Ok. In your case, the assert no longer happens because in 0.2.4.10-alpha we fixed the preceeding NULL by not sending path bias probes on NULL/closed channels, which is what you're inducing by changing gateways.
I am wondering if there are other cases where we could hit this assert, though. Basically any time a stream attempt is made to a slow/unresponsive host where we then give up on the circuit and try to close it (or time it out) before detaching the stream, we could hit this.
If you're worried about this, I'd suggest replacing the assert with a helpful LD_BUG log message and making the code recover from this error condition sanely, rather than trying to replace the assert with another assert.
On my computer Tor 0.2.4.9-alpha crashes with the same error message a few hours after it was started. But I don't have the "outgoing relay cell has n_chan==NULL. Dropping." message in my logs. (I am not the other anonymous user who started the bug report.)
I have logged all events via the control port. The only relevant messages seem to be the following ones which happen less than one second before the crash.
xxxxxxxxx3.16222 < 650 DEBUG circuit_change_purpose(): changing purpose of origin circ n1 from "Hidden service client: Active rendezvous point" (12) to "UNKNOWN_20" (20)xxxxxxxxx3.16225 < 650 CIRC_MINOR n1 PURPOSE_CHANGED xxx;yyy;zzz BUILD_FLAGS=IS_INTERNAL,NEED_CAPACITY PURPOSE=PATH_BIAS_TESTING REND_QUERY=xxx TIME_CREATED=xxx OLD_PURPOSE=HS_CLIENT_REND OLD_HS_STATE=HSCR_JOINEDxxxxxxxxx3.16228 < 650 INFO pathbias_send_usable_probe(): Sending pathbias testing cell to xxx on stream xxx for circ n1. xxxxxxxxx4.12455 < 650 ERR connection_ap_expire_beginning(): Bug: src/or/connection_edge.c:654: connection_ap_expire_beginning: Assertion circ->purpose == CIRCUIT_PURPOSE_C_GENERAL failed; aborting.

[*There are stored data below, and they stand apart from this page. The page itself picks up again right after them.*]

import Literature.NumberTheory.ComplexMultiplication.CMOrderPEquivalenceLocalColon
import HarnessLib

/-!
# Invertible ideals with trivial extension to an over-order (MARSEGLIA 2025 LEMMA 6.6): `LT = T` iff every local
# generator of `L` is a unit of `T_𝔭`; local generators are determined up to `R_𝔭^×`; `L = R` iff all of them lie
# in `R_𝔭^×`; every finitely supported vector `(x_𝔭) ∈ ∏ T_𝔭^×` comes from such an `L`; and `T_𝔭 = R_𝔭` off `(R:T)`

Family `hodge`, lane `lit-hodgefound` (Track 2 foundations library; seat p15, row g26-#10), topic
`Literature/NumberTheory/ComplexMultiplication`, namespaces `Literature.NumberTheory.ComplexMultiplication.NumberRing`
(§1–§2: any domain `R` with fraction field `K`; one-dimensional noetherian for the surjectivity) and `…EndOrder` (§3:
the order `𝔯 = endOrder ρ`).  THEOREMS ONLY: no definition, no instance, no named fact (net Literature debt `0`).
Conventions of `CMOrderInvertibleIdealLocalization` (g18-#1: `𝓘(R) ≅ ⊕_𝔭 𝓟(R_𝔭)`): `R_𝔭 = Localization.subalgebra.ofField
K 𝔭.primeCompl _ ⊆ K`, `I_𝔭 = span R_𝔭 ↑I`, a local generator of an invertible `L` at `𝔭` is `x` with `L_𝔭 = R_𝔭·x`;
an over-order `T` is an idempotent fractional ideal `M = MM ∋ 1`, `LT` is `L * M`, `(R:T) = 1 / M`; «`x ∈ T_𝔭^×`»
is `x ∈ M_𝔭 ∧ x⁻¹ ∈ M_𝔭`.

## Source, VERBATIM

S. Marseglia, *Local isomorphism classes of fractional ideals of orders in étale algebras*, J. Algebra 673 (2025)
77–102 [Marseglia2025LocalIsomorphism] (arXiv:2311.18571, held `paper:arxiv-2311.18571`, chunk p0012):
"Lemma 6.6. Let `R ⊆ T` be orders. Consider the function `Φ : {invertible fractional R-ideals L such that LT = T}
⟶ ∏_𝔭 T_𝔭^× / R_𝔭^×`, `L ⟼ (x_𝔭 R_𝔭^×)_𝔭`, where `𝔭` runs over the maximal ideals of `R` and, for each `𝔭`, `x_𝔭`
is a local generator of `L` at `𝔭`, that is, `L_𝔭 = x_𝔭R_𝔭`. Then `Φ` is a group isomorphism.
Proof. Let `L` be an invertible fractional `R`-ideal with `LT = T`. Firstly, if `𝔭` is a maximal ideal of `R` and
`L_𝔭 = x_𝔭R_𝔭` then `(LT)_𝔭 = T_𝔭` implies that `x_𝔭 ∈ T_𝔭^×`. Secondly, if `x_𝔭R_𝔭 = x′_𝔭R_𝔭` then `x′_𝔭 = ux_𝔭`
for some unit `u ∈ R_𝔭^×`, that is, the image `Φ(L)` does not depend on the choice of local generator `x_𝔭`.
Thirdly, observe that `Φ` is a group homomorphism. Fourthly, note that `L` is in the kernel of `Φ` if and only if,
for every maximal ideal `𝔭`, the localization `L_𝔭` is generated by a unit in `R_𝔭^×`, that is, `L_𝔭 = R_𝔭`.
Hence `L = R`, that is, `Φ` is injective. Finally, we show that `Φ` is surjective. Let `(x_𝔭R_𝔭^×)_𝔭` be an element
of the codomain of `Φ`. For every maximal ideal `𝔭` not containing `(R:T)` we have that `T_𝔭 = R_𝔭`. This implies
that, for all but finitely many maximal ideals `𝔭`, we have `x_𝔭 ∈ R_𝔭^×`. Using an argument like in the proof of
Theorem 4.4 (cf. Equation (4.1)), we construct a fractional `R`-ideal `L` satisfying `L_𝔭 = x_𝔭R_𝔭` for every
`𝔭 ⊇ (R:T)` and `L_𝔮 = R_𝔮` for every other maximal ideal `𝔮`. Such an ideal `L` is locally principal, hence
invertible, and since for every `𝔭` we have `x_𝔭 ∈ T_𝔭^×`, we get `LT = T`. □"

## What is formalised

* §1 (any domain): **`NumberRing.span_singleton_eq_span_singleton_iff`** («Secondly»: local generators differ by a
  unit of `R_𝔭`), `span_singleton_eq_span_one_of_mem_of_inv_mem`, **`mem_and_inv_mem_span_coe_of_mul_eq`**
  («Firstly»: `LT = T ⟹ x_𝔭 ∈ T_𝔭^×`), **`span_coe_mul_eq_of_mem_of_inv_mem`** (`x_𝔭 ∈ T_𝔭^× ⟹ (LT)_𝔭 = T_𝔭`),
  **`mul_eq_iff_forall_exists_span_coe_eq`** (`LT = T ⟺ ∀ 𝔭, x_𝔭 ∈ T_𝔭^×`), **`eq_one_of_forall_mem_of_inv_mem`**
  («Fourthly»: the kernel of `Φ` is trivial), `span_coe_eq_span_one_of_not_one_div_le` («`T_𝔭 = R_𝔭` for `𝔭`
  not containing `(R:T)`»).
* §2 (one-dimensional noetherian domain): **`exists_isUnit_mul_eq_forall_span_coe_eq`** («Finally»: `Φ` is
  surjective — every finitely supported `(x_𝔭)` with `x_𝔭 ∈ T_𝔭^×` is the vector of local generators of an
  invertible `L` with `LT = T`).
* §3 the same two statements for `𝔯 = endOrder ρ` (`EndOrder.mul_eq_iff_forall_exists_span_coe_eq`,
  `EndOrder.exists_isUnit_mul_eq_forall_span_coe_eq`).
-/

open scoped nonZeroDivisors NumberField
open Module FractionalIdeal NumberField
/-
Copyright: the b2b-balaban T⁴-continuum CRUX team, row NE7b OWNER lineage `t4-ne7b-p1` (gen 146). Project licence.
-/
import Summits.QuantumFields.BalabanUV.T4Continuum.Spine.NE7b.SupWeightedTwoPointMastersTwo
import Summits.QuantumFields.BalabanUV.T4Continuum.Spine.NE7b.SupWeightedFivePointToolsThree
import Summits.QuantumFields.BalabanUV.T4Continuum.Spine.NE7b.SupFivePointGreedyRowSum

/-!
# THE WEIGHTED FIFTH-ORDER SLOT LETTER, SLOT FIVE (`s` fixed), PART 2 OF 8 (SCOPING-d17 §F, F13–F17; file (730)).
# The interpolated entry majorant `M₅′` of (687) (52 terms, no support indicator, product decay) summed over its four free indices against
# the full-graph weight `W = Π_{10 pairs}ϑ` with `s` fixed — the OUTPUT slot letter of the weighted class at order five — from weighted INPUT
# letters only: the full-graph `ϑ₂`-weighted `K5` letter of this role, the `σ`-profile letters of the `Hk`∕`K3`∕`K4`∕`K5` families (masses and
# columns; discharged from intrinsic letters as in (659)∕(666)), the `ϑ₂`-weighted `Hk`∕`K3` letters, and three geometry letters (`G = sup
# Σϑ⁶∕√ρ`, `Θ8 = sup Σϑ⁸∕ϑ₂`, `S2 = sup Σϑ²∕r₁`).  ROUTING: every pair of the five indices is carried along the term's tree (loads `≤ 6` on
# `ρ`-edges and the crossing edge — `ϑ⁶ ≤ σσ` —, `≤ 4` on Hessian∕internal edges — `ϑ⁴ ≤ ϑ₂` —, `≤ 2` on `r₁`-star edges; non-star pairs of the
# product-decay terms absorbed by `ϑ ≤ r₁`), then summed leaf-first ((689)∕(691)).  NO support letter, NO finite-range hypothesis
# (row NE7b, node U5c; (653), (656), (687), (689), (691) BY NAME; [folklore]).

Cell `pub-balaban`, sub-cell `t4`, spine estimate NE7b (`T4WeightBudget.RelWeightBound`; the cell's OWN estimate — NOT PRINTED in
[Bałaban 1983–89], NOT PROVED).  Crux-route work under `Spine/NE7b/` by the row OWNER (`t4-ne7b-p1` gen 146, file (730)) under FREEZE
(0)'s crux-prover clause; NOTHING of Bałaban's is named as a Lean object, valued or asserted; no `T4Continuum/Support` leaf typed; no
`def`, no notation (`M₅′`'s terms WRITTEN OUT as printed by (687)); zero `sorry`.  Imports (BY NAME): (656), (700) ((691), (689), (653),
(649) through them), (538) (`sum4_rot3∕4`).

WHAT IS PROVED ([folklore]): **`output_k5ϑ_s_part2`**; toy.

HONEST (what this is NOT).  One slot (part) of five; hypotheses = the weighted-class letters of SCOPING-d17 §D∕§F at order five (rates `ϑ⁴ ≤ ϑ₂`,
`ϑ⁶ ≤ σσ`, `ϑ ≤ r₁`, `Σϑ⁸∕ϑ₂, Σϑ⁶∕√ρ, Σϑ²∕r₁ < ∞`); the `K5` profile discharges and the packaging are later files; scalar skeleton ((A3),
NC-NE7b-α UNRULED); nothing of Bałaban's asserted.  BY-NAME EFFECT ON THE WALL: NONE.  NE7b NOT PRINTED ∕ NOT PROVED; spine PROVED 0∕9; rung
(B)+1 — the programme's measures remain FINITE-torus statements; NOT the mass gap, NOT Clay.  HONEST DEPENDENCY: continuum YM on T⁴ ⇐ BetaPertH
∧ nine spine estimates (0∕9 proved); BetaPertH ⇐ (D1) ∧ (D4) ∧ CAP+tail; G-an2-4 gates asym, D1 and NE2∕3∕4.
-/

set_option autoImplicit false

If you're worried about this, I'd suggest replacing the assert with a helpful LD_BUG log message and making the code recover from this error condition sanely, rather than trying to replace the assert with another assert.
Done in branch "bug8065" in my public repository; please review?
Ok. In your case, the assert no longer happens because in 0.2.4.10-alpha we fixed the preceeding NULL by not sending path bias probes on NULL/closed channels, which is what you're inducing by changing gateways.
I am wondering if there are other cases where we could hit this assert, though. Basically any time a stream attempt is made to a slow/unresponsive host where we then give up on the circuit and try to close it (or time it out) before detaching the stream, we could hit this.
To be safe, we might want to expand this assert to allow CIRCUIT_PURPOSE_PATH_BIAS_TESTING as well as CIRCUIT_PURPOSE_C_MEASURE_TIMEOUT? I could imagine cases where circuits in both purposes might end up down this codepath. I'm surprised we haven't seen it before for CIRCUIT_PURPOSE_C_MEASURE_TIMEOUT circs, actually.
Hi mike,
you may be interested in my reply to #8136 (moved) - the crash happened on 0.2.4.10-alpha.